Two other significant factors are link state, & power management.

In-fact I'm starting to realise that not having dolby decoding is kind of a good thing.
It saves on costs so more can go towards....

1) transmission system
2) analogue output stage of the headphones
3) headphone's overall sonics & build quality (perhaps the most important & neglected when it come to wireless headphones)

I'm still not sure why it's input is analogue though (or even 100% sure if it is analogue)...

Perhaps it's so that the transmitter's analogue-out can pass-through a superior analogue source?
But in doing this one adds the risk of degrading the final signal that reaches the headphone's DAC.
Because the received analogue will first have to be run through a ADC stage before transmission!

Or perhaps it's not possible to pass a Dolby decoded signal in digital format?
In which case why not have two inputs...

1)
One digital for users that have no interest in passing Dolby decoded content, & hence can bypass the potentially degrading ADC step,
& jump straight to transmission.

2)
And one analogue for users that want to pass a analogue signal (dolby decoded or not) from a quality DSP/DAC, straight to the transmitter's analogue-out.
OR straight to the ADC and then on to transmission for decoding by the headphones, so as to avoid the built-in implementation of SS.
I'm about to proceed with the 180 regardless....
But man I'd really love to know the answers to these questions.
Any gurus out there? Please help this audio ignorati!
post #52 of 448
Quote:
Originally Posted by jalyst View Post
I'm about to proceed with the 180 regardless....
But man I'd really love to know the answers to these questions.
Any gurus out there?
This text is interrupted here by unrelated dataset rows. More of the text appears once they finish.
import Summits.HodgeConjecture.CorCM.IrreducibleOddWeightsMultiplicityFamilies
import Summits.HodgeConjecture.CorCM.IrreducibleOddWeightsMultiplicityTransitive
import Literature.AlgebraicGeometry.Pohlmann1968.NondegenerateCMAlgebraTypes
import HarnessLib

/-!
# CM fields: the dimension of the Mumford–Tate group of a product of CM abelian varieties as a multiplicity count over
# irreducible `ℚ`-representations of `Aut(ℂ)`

COR-CM (cell `pub-hodgecm2`, binder seat `b16` gen 57, count-neutral claim MULTIPLICITY, file F6 — joins F4
`CorCM/IrreducibleOddWeightsMultiplicityFamilies` and F5 `…MultiplicityTransitive`, then dresses them for the action of
`G = Aut(ℂ)` on `⊔_i Hom(K_i, ℂ)`;
theorems only, no definition, no named fact, no `sorry`).  NEW as stated, hence under `Summits/`.  HONEST FRAMING: "the
rank of a family of CM types / `dim MT` of a product of CM abelian varieties for NAMED configurations" (kernel,
unconditional) for INT-4 «what is known»; `HC_CM` is neither used nor asserted.

`rank(Φ) = CMAlgebra.cmFamilyRank Φ = dim MT(∏_i A_i)` for realisations `A_i` of `(K_i, Φ_i)` (any CM fields, any
types); `U(Σ) = antiSpan Aut(ℂ) (familyType Φ)` with `dim U(Σ) = rank(Φ) − 1 = dim Hg(∏_i A_i)`.  Local notation
(no definition): `Ev[G, π, w] = {T w : T : ℚ^X → V equivariant}`, the slot evaluation spaces
`Ev_i(π) = Ev[Aut(ℂ), π, u_1(Φ_i)]`.

* §0 (abstract, transitive slots `X ∋ x₀` with section `s`, stabiliser `H`): **`IrrOdd.finrank_antiSpan_eq_sum_finrank_map`**
  (`dim U(Φ) = Σ_k d_k · (dim A_{Φ,k} V_k^H / δ_k)`, `A_{Φ,k} = Σ_x u_1(Φ)(x) π_k(s x)` — Mai's `rank(K, S) − 1 =
  Σ_π d_π rank π(τ)` for a NON-GALOIS field over `ℚ`, `π(τ)` replaced by `A_Φ` on the `H`-invariants) and
  **`IrrOdd.finrank_antiSpan_sigmaType_eq_sum_finrank_map`** (families: `dim U(Σ) = Σ_k d_k · (dim Σ_i A_{i,k} V_k^{H_i} / δ_k)`).
* **`cmFamilyRank_eq_sum_add_one`** — for pairwise non-isomorphic irreducible `ℚ`-representations `(π_k, V_k)` of
  `Aut(ℂ)` covering `U(Σ)`:  **`dim MT(∏_i A_i) = 1 + Σ_k d_k · (dim Σ_i Ev_i(π_k) / δ_k)`**, `δ_k ∣ dim Σ_i Ev_i(π_k)`
  (`d_k = dim V_k`, `δ_k = dim End V_k`); ONE field: **`cmTypeRank_eq_sum_add_one`** (`dim MT(A_Φ) = 1 + Σ_k d_k ·
  (dim Ev_Φ(π_k) / δ_k)` — Mai's Prop. 1 identity for a NON-GALOIS CM field, over `ℚ`).
* **`cmFamilyRank_eq_sum_finrank_map_add_one`** — the COMPUTABLE form: `Hom(K_i, ℂ)` is ONE `Aut(ℂ)`-orbit
  (tree `isPretransitive_ringEquiv_complex`), so with base embeddings `x_i`, sections `s_i` (`s_i(y) ∘ x_i = y`) and
  stabilisers `H_i = Aut(ℂ / x_i K_i)`:  `dim MT(∏_i A_i) = 1 + Σ_π (d_π/δ_π) · dim Σ_i A_{Φ_i} V_π^{H_i}`,
  `A_{Φ_i} = Σ_{y : K_i → ℂ} u_1(Φ_i)(y) π(s_i y)`; `exists_section_embeddings` records that sections exist.
* **`one_add_sum_filter_le_cmFamilyRank`** — MAI'S PROP. 1 FOR PRODUCTS: `dim MT(∏_i A_i) ≥ 1 + Σ_{π touched} d_π`.

A census seat reads the irreducible `ℚ`-representations of `Aut(ℂ)` met by `U(Σ)` off a Galois model (they factor
through `Gal(L/ℚ)` for any Galois `L` containing all `K_i`; the abstract files F3–F5 hold for ANY group `G`, e.g.
`G = Gal(L/ℚ)` acting on `Hom(K_i, L)`, with `rank` transported by `Literature/…/CMTypeRankFamiliesPullback`).

## References

* [Mai1989] L. Mai, *Lower bounds for the ranks of CM types*, J. Number Theory 32 (1989), §2 Prop. 1 (proof).
* [Deligne1982HodgeCycles] P. Deligne, *Hodge cycles on abelian varieties*, LNM 900 (1982), I Ex. 3.7 (c)
  ("`Y(G)` is the `Gal(ℚ̄/ℚ)`-module generated by `μ`": `rank = dim MT`).
* [Gordon1999HodgeAVSurvey] B. B. Gordon, *A survey of the Hodge conjecture for abelian varieties*, 7.5–7.7, 9.4.4.
* [Kubota1965] T. Kubota, *On the field extension by complex multiplication*, Trans. AMS 118 (1965), Lemma 2.
-/

set_option autoImplicit false

noncomputable section

open scoped BigOperators

open NumberField

universe u u' v w

namespace Summit.HodgeConjecture.CorCM.IrrOdd

open Literature.NumberTheory.ComplexMultiplication

variable {G : Type w} [Group G]

/-- The orbit span `𝒪[G, w] = span_ℚ {x ↦ w (g • x) : g ∈ G}` (local notation, no definition). -/
local notation3 (prettyPrint := false) "𝒪[" G' ", " w "]" =>
  Submodule.span ℚ (Set.range fun g : G' => fun x => w (g • x))

/-- The evaluation space `Ev[G, π, w] = {T w : T equivariant}` (local notation, no definition). -/
local notation3 (prettyPrint := false) "Ev[" G' ", " π ", " w "]" =>
  Submodule.span ℚ {v | ∃ T : (_ → ℚ) →ₗ[ℚ] _,
    (∀ (g : G') (f : _ → ℚ), T (fun x => f (g⁻¹ • x)) = π g (T f)) ∧ T w = v}

variable {X : Type v} [MulAction G X] [DecidableEq X]

/-! ### §0 The multiplicity formula on transitive slots (abstract) -/

section Formula

variable [Fintype X] {K : Type u'} [Fintype K] {W : K → Type*} [∀ k, AddCommGroup (W k)] [∀ k, Module ℚ (W k)]
  [∀ k, FiniteDimensional ℚ (W k)]

/-- **ONE TYPE ON A TRANSITIVE SLOT** (`X = Hom(K, ℂ)` for any CM field `K`, `H = Stab(x₀)`):
`dim U(Φ) = Σ_k d_k · (dim A_{Φ,k} W_k^H / δ_k)` with `A_{Φ,k} = Σ_x u_1(Φ)(x) π_k(s x)` — Mai's
`rank(K, S) − 1 = Σ_π d_π rank π(τ)` for a NON-GALOIS field, over `ℚ`. [cite: Mai1989, §2 Prop. 1 (proof)] -/
theorem finrank_antiSpan_eq_sum_finrank_map (Φ : Set X) {x₀ : X} {s : X → G} (hs : ∀ x, s x • x₀ = x)
    (π : ∀ k, Representation ℚ G (W k)) (hirr : ∀ k, (π k).IsIrreducible)
    (hne : ∀ k l, k ≠ l → ∀ S : (π k).IntertwiningMap (π l), S = 0)
    (hcov : ∀ P : Submodule ℚ (X → ℚ), P ≤ antiSpan G Φ → P ≠ ⊥ →
      (∀ (g : G) (f : X → ℚ), f ∈ P → (fun x => f (g • x)) ∈ P) →
      ∃ k, ∃ T : (X → ℚ) →ₗ[ℚ] W k,
        (∀ (g : G) (f : X → ℚ), T (fun x => f (g⁻¹ • x)) = π k g (T f)) ∧ ∃ f ∈ P, T f ≠ 0) :
    Module.finrank ℚ (antiSpan G Φ) = ∑ k, Module.finrank ℚ (W k) *
      (Module.finrank ℚ ((Representation.invariants ((π k).comp (MulAction.stabilizer G x₀).subtype)).map
          (∑ x, antiVec Φ (1 : G) x • π k (s x))) /
        Module.finrank ℚ ((π k).IntertwiningMap (π k))) := by
  rw [(finrank_antiSpan_eq_sum Φ π hirr hne hcov).2]
  exact Finset.sum_congr rfl fun k _ => by rw [finrank_evalSpace_eq_finrank_map (π k) hs]

variable {I : Type u} {E : I → Type v} [∀ i, MulAction G (E i)] [Fintype I] [∀ i, Fintype (E i)]
  [∀ i, DecidableEq (E i)]

/-- **FAMILIES WITH TRANSITIVE SLOTS** (`E_i = Hom(K_i, ℂ)` for any CM fields `K_i`, base points `x_i`, sections
`s_i`, stabilisers `H_i`):  **`dim U(Σ) = Σ_k d_k · (dim Σ_i A_{i,k} W_k^{H_i} / δ_k)`**,
`A_{i,k} = Σ_{x ∈ E_i} u_1(Φ_i)(x) π_k(s_i x)` — on Hodge groups
`dim Hg(∏_i A_i) = Σ_π (d_π/δ_π) · dim Σ_i A_{Φ_i} V_π^{H_i}`. [cite: Mai1989, §2 Prop. 1 (proof)] [cite: Kubota1965, Lemma 2] -/
theorem finrank_antiSpan_sigmaType_eq_sum_finrank_map (Φ : ∀ i, Set (E i)) (x : ∀ i, E i) (s : ∀ i, E i → G)
    (hs : ∀ i y, s i y • x i = y) (π : ∀ k, Representation ℚ G (W k)) (hirr : ∀ k, (π k).IsIrreducible)
    (hne : ∀ k l, k ≠ l → ∀ S : (π k).IntertwiningMap (π l), S = 0)
    (hcov : ∀ P : Submodule ℚ ((Σ i, E i) → ℚ), P ≤ antiSpan G (sigmaType Φ) → P ≠ ⊥ →
      (∀ (g : G) (f : (Σ i, E i) → ℚ), f ∈ P → (fun y => f (g • y)) ∈ P) →
      ∃ k, ∃ T : ((Σ i, E i) → ℚ) →ₗ[ℚ] W k,
        (∀ (g : G) (f : (Σ i, E i) → ℚ), T (fun y => f (g⁻¹ • y)) = π k g (T f)) ∧ ∃ f ∈ P, T f ≠ 0) :
    Module.finrank ℚ (antiSpan G (sigmaType Φ)) = ∑ k, Module.finrank ℚ (W k) *
      (Module.finrank ℚ (⨆ i, (Representation.invariants ((π k).comp (MulAction.stabilizer G (x i)).subtype)).map
          (∑ y, antiVec (Φ i) (1 : G) y • π k (s i y)) : Submodule ℚ (W k)) /
        Module.finrank ℚ ((π k).IntertwiningMap (π k))) := by
  rw [(finrank_antiSpan_sigmaType_eq_sum Φ π hirr hne hcov).2]
  refine Finset.sum_congr rfl fun k _ => ?_
  have h : (⨆ i, Ev[G, π k, antiVec (Φ i) (1 : G)] : Submodule ℚ (W k)) =
      ⨆ i, (Representation.invariants ((π k).comp (MulAction.stabilizer G (x i)).subtype)).map
        (∑ y, antiVec (Φ i) (1 : G) y • π k (s i y)) :=
    iSup_congr fun i => evalSpace_eq_map_invariants (π k) (hs i) _
  rw [h]

end Formula

end Summit.HodgeConjecture.CorCM.IrrOdd

namespace Summit.HodgeConjecture.CorCM

open Literature.NumberTheory.ComplexMultiplication
open Literature.AlgebraicGeometry.Motives (CMType)
open Literature.AlgebraicGeometry.Pohlmann1968

/-- The evaluation space `Ev[G, π, w] = {T w : T equivariant}` (local notation, no definition). -/
local notation3 (prettyPrint := false) "Ev[" G' ", " π ", " w "]" =>
  Submodule.span ℚ {v | ∃ T : (_ → ℚ) →ₗ[ℚ] _,
    (∀ (g : G') (f : _ → ℚ), T (fun x => f (g⁻¹ • x)) = π g (T f)) ∧ T w = v}

variable {I : Type} [Fintype I] {K : I → Type} [∀ i, Field (K i)] [∀ i, NumberField (K i)] [∀ i, IsCMField (K i)]
  {κ : Type u'} [Fintype κ] {V : κ → Type*} [∀ k, AddCommGroup (V k)] [∀ k, Module ℚ (V k)]
  [∀ k, FiniteDimensional ℚ (V k)]

/-! ### §1 The multiplicity formula for `dim MT(∏_i A_i)` -/

/-- **`dim MT(∏_i A_i) = 1 + Σ_k d_k · (dim Σ_i Ev_i(π_k) / δ_k)`** for pairwise non-isomorphic irreducible
`ℚ`-representations `(π_k, V_k)` of `Aut(ℂ)` covering `U(Σ)` (any CM fields `K_i`, any types), with
`δ_k ∣ dim Σ_i Ev_i(π_k)`; `Ev_i(π) = {T(u_1(Φ_i)) : T : ℚ^{Hom(K_i,ℂ)} → V equivariant}`.
[cite: Mai1989, §2 Prop. 1 (proof)] [cite: Deligne1982HodgeCycles, I Ex. 3.7 (c)] -/
theorem cmFamilyRank_eq_sum_add_one [Nonempty I] (Φ : ∀ i, CMType (K i))
    (π : ∀ k, Representation ℚ (ℂ ≃+* ℂ) (V k)) (hirr : ∀ k, (π k).IsIrreducible)
    (hne : ∀ k l, k ≠ l → ∀ S : (π k).IntertwiningMap (π l), S = 0)
    (hcov : ∀ P : Submodule ℚ ((Σ i, (K i →+* ℂ)) → ℚ), P ≤ antiSpan (ℂ ≃+* ℂ) (CMAlgebra.familyType Φ) → P ≠ ⊥ →
      (∀ (g : ℂ ≃+* ℂ) (f : (Σ i, (K i →+* ℂ)) → ℚ), f ∈ P → (fun x => f (g • x)) ∈ P) →
      ∃ k, ∃ T : ((Σ i, (K i →+* ℂ)) → ℚ) →ₗ[ℚ] V k,
        (∀ (g : ℂ ≃+* ℂ) (f : (Σ i, (K i →+* ℂ)) → ℚ), T (fun x => f (g⁻¹ • x)) = π k g (T f)) ∧
          ∃ f ∈ P, T f ≠ 0) :
    (∀ k, Module.finrank ℚ ((π k).IntertwiningMap (π k)) ∣
        Module.finrank ℚ (⨆ i, Ev[ℂ ≃+* ℂ, π k, antiVec (Φ i).1 (1 : ℂ ≃+* ℂ)] : Submodule ℚ (V k))) ∧
      CMAlgebra.cmFamilyRank Φ = 1 + ∑ k, Module.finrank ℚ (V k) *
        (Module.finrank ℚ (⨆ i, Ev[ℂ ≃+* ℂ, π k, antiVec (Φ i).1 (1 : ℂ ≃+* ℂ)] : Submodule ℚ (V k)) /
          Module.finrank ℚ ((π k).IntertwiningMap (π k))) := by
  obtain ⟨i₀⟩ := ‹Nonempty I›
  obtain ⟨s₀⟩ : Nonempty (K i₀ →+* ℂ) := inferInstance
  haveI : Nonempty (Σ i, (K i →+* ℂ)) := ⟨⟨i₀, s₀⟩⟩
  exact ⟨(IrrOdd.finrank_antiSpan_sigmaType_eq_sum (E := fun i => K i →+* ℂ) (fun i => (Φ i).1) π hirr hne hcov).1,
    IrrOdd.typeRank_sigmaType_eq_sum_add_one (E := fun i => K i →+* ℂ) (Φ := fun i => (Φ i).1)
      (fun i => isCMTypeWith_conj (Φ i)) π hirr hne hcov⟩

/-- **ONE CM field: `dim MT(A_Φ) = 1 + Σ_k d_k · (dim Ev_Φ(π_k) / δ_k)`**, `δ_k ∣ dim Ev_Φ(π_k)` — Mai's
`rank(K, S) = 1 + Σ_π d_π rank π(τ)` for a non-Galois `K`, over `ℚ`. [cite: Mai1989, §2 Prop. 1 (proof)] [cite: Gordon1999HodgeAVSurvey, 9.4.4] -/
theorem cmTypeRank_eq_sum_add_one {L : Type} [Field L] [NumberField L] [IsCMField L] (Φ : CMType L)
    (π : ∀ k, Representation ℚ (ℂ ≃+* ℂ) (V k)) (hirr : ∀ k, (π k).IsIrreducible)
    (hne : ∀ k l, k ≠ l → ∀ S : (π k).IntertwiningMap (π l), S = 0)
    (hcov : ∀ P : Submodule ℚ ((L →+* ℂ) → ℚ), P ≤ antiSpan (ℂ ≃+* ℂ) Φ.1 → P ≠ ⊥ →
      (∀ (g : ℂ ≃+* ℂ) (f : (L →+* ℂ) → ℚ), f ∈ P → (fun x => f (g • x)) ∈ P) →
      ∃ k, ∃ T : ((L →+* ℂ) → ℚ) →ₗ[ℚ] V k,
        (∀ (g : ℂ ≃+* ℂ) (f : (L →+* ℂ) → ℚ), T (fun x => f (g⁻¹ • x)) = π k g (T f)) ∧ ∃ f ∈ P, T f ≠ 0) :
    (∀ k, Module.finrank ℚ ((π k).IntertwiningMap (π k)) ∣
        Module.finrank ℚ Ev[ℂ ≃+* ℂ, π k, antiVec Φ.1 (1 : ℂ ≃+* ℂ)]) ∧
      cmTypeRank Φ = 1 + ∑ k, Module.finrank ℚ (V k) *
        (Module.finrank ℚ Ev[ℂ ≃+* ℂ, π k, antiVec Φ.1 (1 : ℂ ≃+* ℂ)] /
          Module.finrank ℚ ((π k).IntertwiningMap (π k))) := by
  haveI : Nonempty (L →+* ℂ) := inferInstance
  exact ⟨(IrrOdd.finrank_antiSpan_eq_sum Φ.1 π hirr hne hcov).1,
    IrrOdd.typeRank_eq_sum_add_one (isCMTypeWith_conj Φ) π hirr hne hcov⟩

/-! ### §2 The computable form on the transitive slots `Hom(K_i, ℂ)` -/

omit [Fintype I] [∀ i, IsCMField (K i)] in
/-- **Sections exist**: `Hom(K_i, ℂ)` is one `Aut(ℂ)`-orbit, so for base embeddings `x_i` there are `s_i` with
`s_i(y) ∘ x_i = y`. [cite: Gordon1999HodgeAVSurvey, §9.2 (proof)] -/
theorem exists_section_embeddings (x : ∀ i, K i →+* ℂ) :
    ∃ s : ∀ i, (K i →+* ℂ) → (ℂ ≃+* ℂ), ∀ i y, s i y • x i = y := by
  have h : ∀ i (y : K i →+* ℂ), ∃ g : ℂ ≃+* ℂ, g • x i = y := fun i y =>
    (isPretransitive_ringEquiv_complex (K := K i)).exists_smul_eq (x i) y
  choose s hs using h
  exact ⟨s, hs⟩

/-- **THE COMPUTABLE FORM**: with base embeddings `x_i`, sections `s_i` and stabilisers `H_i = Stab(x_i)`,
**`dim MT(∏_i A_i) = 1 + Σ_k d_k · (dim Σ_i A_{i,k} V_k^{H_i} / δ_k)`**, `A_{i,k} = Σ_{y} u_1(Φ_i)(y) π_k(s_i y)` on the
`H_i`-invariants `V_k^{H_i}` (Frobenius reciprocity). [cite: Mai1989, §2 Prop. 1 (proof)] [cite: Kubota1965, Lemma 2] -/
theorem cmFamilyRank_eq_sum_finrank_map_add_one [Nonempty I] (Φ : ∀ i, CMType (K i)) (x : ∀ i, K i →+* ℂ)
    (s : ∀ i, (K i →+* ℂ) → (ℂ ≃+* ℂ)) (hs : ∀ i y, s i y • x i = y)
    (π : ∀ k, Representation ℚ (ℂ ≃+* ℂ) (V k)) (hirr : ∀ k, (π k).IsIrreducible)
    (hne : ∀ k l, k ≠ l → ∀ S : (π k).IntertwiningMap (π l), S = 0)
    (hcov : ∀ P : Submodule ℚ ((Σ i, (K i →+* ℂ)) → ℚ), P ≤ antiSpan (ℂ ≃+* ℂ) (CMAlgebra.familyType Φ) → P ≠ ⊥ →
      (∀ (g : ℂ ≃+* ℂ) (f : (Σ i, (K i →+* ℂ)) → ℚ), f ∈ P → (fun y => f (g • y)) ∈ P) →
      ∃ k, ∃ T : ((Σ i, (K i →+* ℂ)) → ℚ) →ₗ[ℚ] V k,
        (∀ (g : ℂ ≃+* ℂ) (f : (Σ i, (K i →+* ℂ)) → ℚ), T (fun y => f (g⁻¹ • y)) = π k g (T f)) ∧
          ∃ f ∈ P, T f ≠ 0) :
    CMAlgebra.cmFamilyRank Φ = 1 + ∑ k, Module.finrank ℚ (V k) *
      (Module.finrank ℚ (⨆ i, (Representation.invariants
            ((π k).comp (MulAction.stabilizer (ℂ ≃+* ℂ) (x i)).subtype)).map
          (∑ y, antiVec (Φ i).1 (1 : ℂ ≃+* ℂ) y • π k (s i y)) : Submodule ℚ (V k)) /
        Module.finrank ℚ ((π k).IntertwiningMap (π k))) := by
  classical
  obtain ⟨i₀⟩ := ‹Nonempty I›
  obtain ⟨s₀⟩ : Nonempty (K i₀ →+* ℂ) := inferInstance
  haveI : Nonempty (Σ i, (K i →+* ℂ)) := ⟨⟨i₀, s₀⟩⟩
  change typeRank (ℂ ≃+* ℂ) (sigmaType fun i => (Φ i).1) = _
  rw [(IsCMTypeWith.sigmaType fun i => isCMTypeWith_conj (Φ i)).typeRank_eq_finrank_antiSpan_add_one,
    IrrOdd.finrank_antiSpan_sigmaType_eq_sum_finrank_map (E := fun i => K i →+* ℂ) (fun i => (Φ i).1) x s hs π
      hirr hne hcov, add_comm]

/-! ### §3 Mai's lower bound for products -/

/-- **MAI'S PROP. 1 FOR PRODUCTS OF CM ABELIAN VARIETIES**: `dim MT(∏_i A_i) ≥ 1 + Σ_{π touched} d_π`, a `π_k`
being touched when some factor has `Ev_i(π_k) ≠ 0`. [cite: Mai1989, §2 Prop. 1] [cite: Gordon1999HodgeAVSurvey, 9.4.4] -/
theorem one_add_sum_filter_le_cmFamilyRank [Nonempty I] [DecidableEq I] (Φ : ∀ i, CMType (K i))
    (π : ∀ k, Representation ℚ (ℂ ≃+* ℂ) (V k)) (hirr : ∀ k, (π k).IsIrreducible)
    (hne : ∀ k l, k ≠ l → ∀ S : (π k).IntertwiningMap (π l), S = 0)
    (hcov : ∀ P : Submodule ℚ ((Σ i, (K i →+* ℂ)) → ℚ), P ≤ antiSpan (ℂ ≃+* ℂ) (CMAlgebra.familyType Φ) → P ≠ ⊥ →
      (∀ (g : ℂ ≃+* ℂ) (f : (Σ i, (K i →+* ℂ)) → ℚ), f ∈ P → (fun y => f (g • y)) ∈ P) →
      ∃ k, ∃ T : ((Σ i, (K i →+* ℂ)) → ℚ) →ₗ[ℚ] V k,
        (∀ (g : ℂ ≃+* ℂ) (f : (Σ i, (K i →+* ℂ)) → ℚ), T (fun y => f (g⁻¹ • y)) = π k g (T f)) ∧
          ∃ f ∈ P, T f ≠ 0) :
    1 + ∑ k ∈ Finset.univ.filter (fun k => ∃ i, Ev[ℂ ≃+* ℂ, π k, antiVec (Φ i).1 (1 : ℂ ≃+* ℂ)] ≠ ⊥),
        Module.finrank ℚ (V k) ≤ CMAlgebra.cmFamilyRank Φ := by
  classical
  obtain ⟨i₀⟩ := ‹Nonempty I›
  obtain ⟨s₀⟩ : Nonempty (K i₀ →+* ℂ) := inferInstance
  haveI : Nonempty (Σ i, (K i →+* ℂ)) := ⟨⟨i₀, s₀⟩⟩
  change _ ≤ typeRank (ℂ ≃+* ℂ) (sigmaType fun i => (Φ i).1)
  rw [(IsCMTypeWith.sigmaType fun i => isCMTypeWith_conj (Φ i)).typeRank_eq_finrank_antiSpan_add_one, add_comm]
  exact Nat.add_le_add_right (IrrOdd.sum_filter_finrank_le_finrank_antiSpan_sigmaType (E := fun i => K i →+* ℂ)
    (fun i => (Φ i).1) π hirr hne hcov) 1

end Summit.HodgeConjecture.CorCM

end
Please help this audio ignorati!
I've been pondering this whole wireless issue and I think the only way wireless headphones can achieve true Class "C or even B" audiophile grade performance is to use your regular wired cans let even say HD 800's and just be able to plug into a belt clip type receiver and just be able to roam your entire house or even property with flawless transmission.

Transmitter requirements:
Direct hard wire inputs of all types plus optical, coaxial, XLR etc..... yet also be 100% WiFi capable [don't forget the Ethernet connection] device to be able to stream it's own routed content such as Pandora or other online streaming source with higher bit rates such as a "Pandora Ultra premium service" that can stream 320k content for just $15 a month. Fully upgradable firmware. This doesn't exist yet but maybe it can happen. Also can stream content form other PC or Mac on the same network.

Transmitter requirements:

Belt receiver and amp combo that can keep most headphone audiophiles happy. I'd personally be a happy camper with the net equivalent of going mobile with my Headroom Total bit head amp and my old HD 540's rigged up to this type of receiver. Offer various upgrades "sorry about your wallet" ..."but you wanted a killer mobile amp receiver now you need to pay for it.
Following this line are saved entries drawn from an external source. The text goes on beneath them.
import Literature.Analysis.FluidPDE.PeriodicLerayGalerkin
import Literature.Analysis.FluidPDE.PeriodicLerayGalerkinIdentity
import Literature.Analysis.FluidPDE.PeriodicLerayGalerkinLimitVelocity
import Literature.Analysis.FluidPDE.PeriodicLerayGalerkinLimitWeakForm
import Literature.Analysis.FluidPDE.PeriodicLerayGalerkinLimitClosure
import Literature.Analysis.FluidPDE.PeriodicLerayGalerkinTestApprox
import Literature.Analysis.FluidPDE.PeriodicLerayTestPeriodization
import Literature.Analysis.FluidPDE.PeriodicLerayPolarizedIdentities
import Literature.Analysis.FluidPDE.PeriodicLerayRieszPressure
import Literature.Analysis.FluidPDE.PeriodicLerayLocalEnergyBalance
import Literature.Analysis.FluidPDE.PeriodicLerayExistenceLimitProofs
import HarnessLib

/-!
# [BT1] Theorem 2.4, the mollified periodic Leray solutions: discharge of `thm_2_4_mollified`

Analysis/FluidPDE proof file (theorems only; no definitions, no named facts). It discharges the
named fact `Literature.Analysis.FluidPDE.bradshawTsai2017_thm_2_4_mollified`
(`PeriodicLerayExistence.lean`; Bradshaw–Tsai, Ann. Henri Poincaré 18 (2017) = arXiv:1510.07504
[BT1], proof of Thm 2.4 up to the limit `ε → 0`: for every `ε > 0` the mollified perturbed Leray
system has a `T`-periodic weak solution with bounds independent of `ε`), assembling:
the Galerkin approximations of [BT1] Lemma 2.6 (`bradshawTsai2017_lemma_2_6`), their compactness
and Galerkin limit (`PeriodicLerayGalerkinCompactness`, `…GalerkinLimitVelocity`,
`PeriodicLerayLimitGradient`), the passage to the limit in the weak formulation
(`…GalerkinIdentity`, `…GalerkinLimitWeakForm`, `…GalerkinTestApprox`, `…GalerkinLimitClosure`),
the periodic representatives (`PeriodicLerayLimitPeriodicity`), the line weak form and the very
weak form (`PeriodicLerayTestPeriodization`, `PeriodicLerayPolarizedIdentities`), the Riesz
pressure (`PeriodicLerayRieszPressure`) and the distributional formulation
(`MollifiedLerayDistributional`), the Stokes form and the local energy balance
(`PeriodicLerayLocalEnergyBalance`).

## References

* Z. Bradshaw, T.-P. Tsai, Ann. Henri Poincaré 18 (2017) = arXiv:1510.07504, Lemma 2.6 and proof
  of Thm 2.4 [BradshawTsai2017AHP].
* R. Temam, *Navier–Stokes equations* (1977/79), Ch. III §§2–3 [Temam1979].
-/

noncomputable section

open MeasureTheory Set Function Filter Topology TopologicalSpace Metric ContinuousLinearMap
open scoped NNReal ENNReal InnerProductSpace RealInnerProductSpace Convolution

namespace Literature.Analysis.FluidPDE

namespace BradshawTsai2017

/-! ### The tested integrand of clause (iii) for the Galerkin approximants -/

section SliceIdentity

variable {W : ℝ → EuclideanSpace ℝ (Fin 3) → EuclideanSpace ℝ (Fin 3)} {ρ : EuclideanSpace ℝ (Fin 3) → ℝ}
  {k : ℕ} {a : Fin k → EuclideanSpace ℝ (Fin 3) → EuclideanSpace ℝ (Fin 3)}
It is possible that there are already very capable wirelesses receivers and transmitters on the market that can achieve this level of performance. I know there are many on this forum that have pretty decent mobile portable amp piggy-backed to iPod harddrive players etc. but..... wouldn't it be great to also be able put an old record on and not be chained like a dog on leash while you listen to it.

I'd be happy to be a beta tester - I'm a technical person and I'm aggravated by poorly engineered products. I'm a perfect candidate.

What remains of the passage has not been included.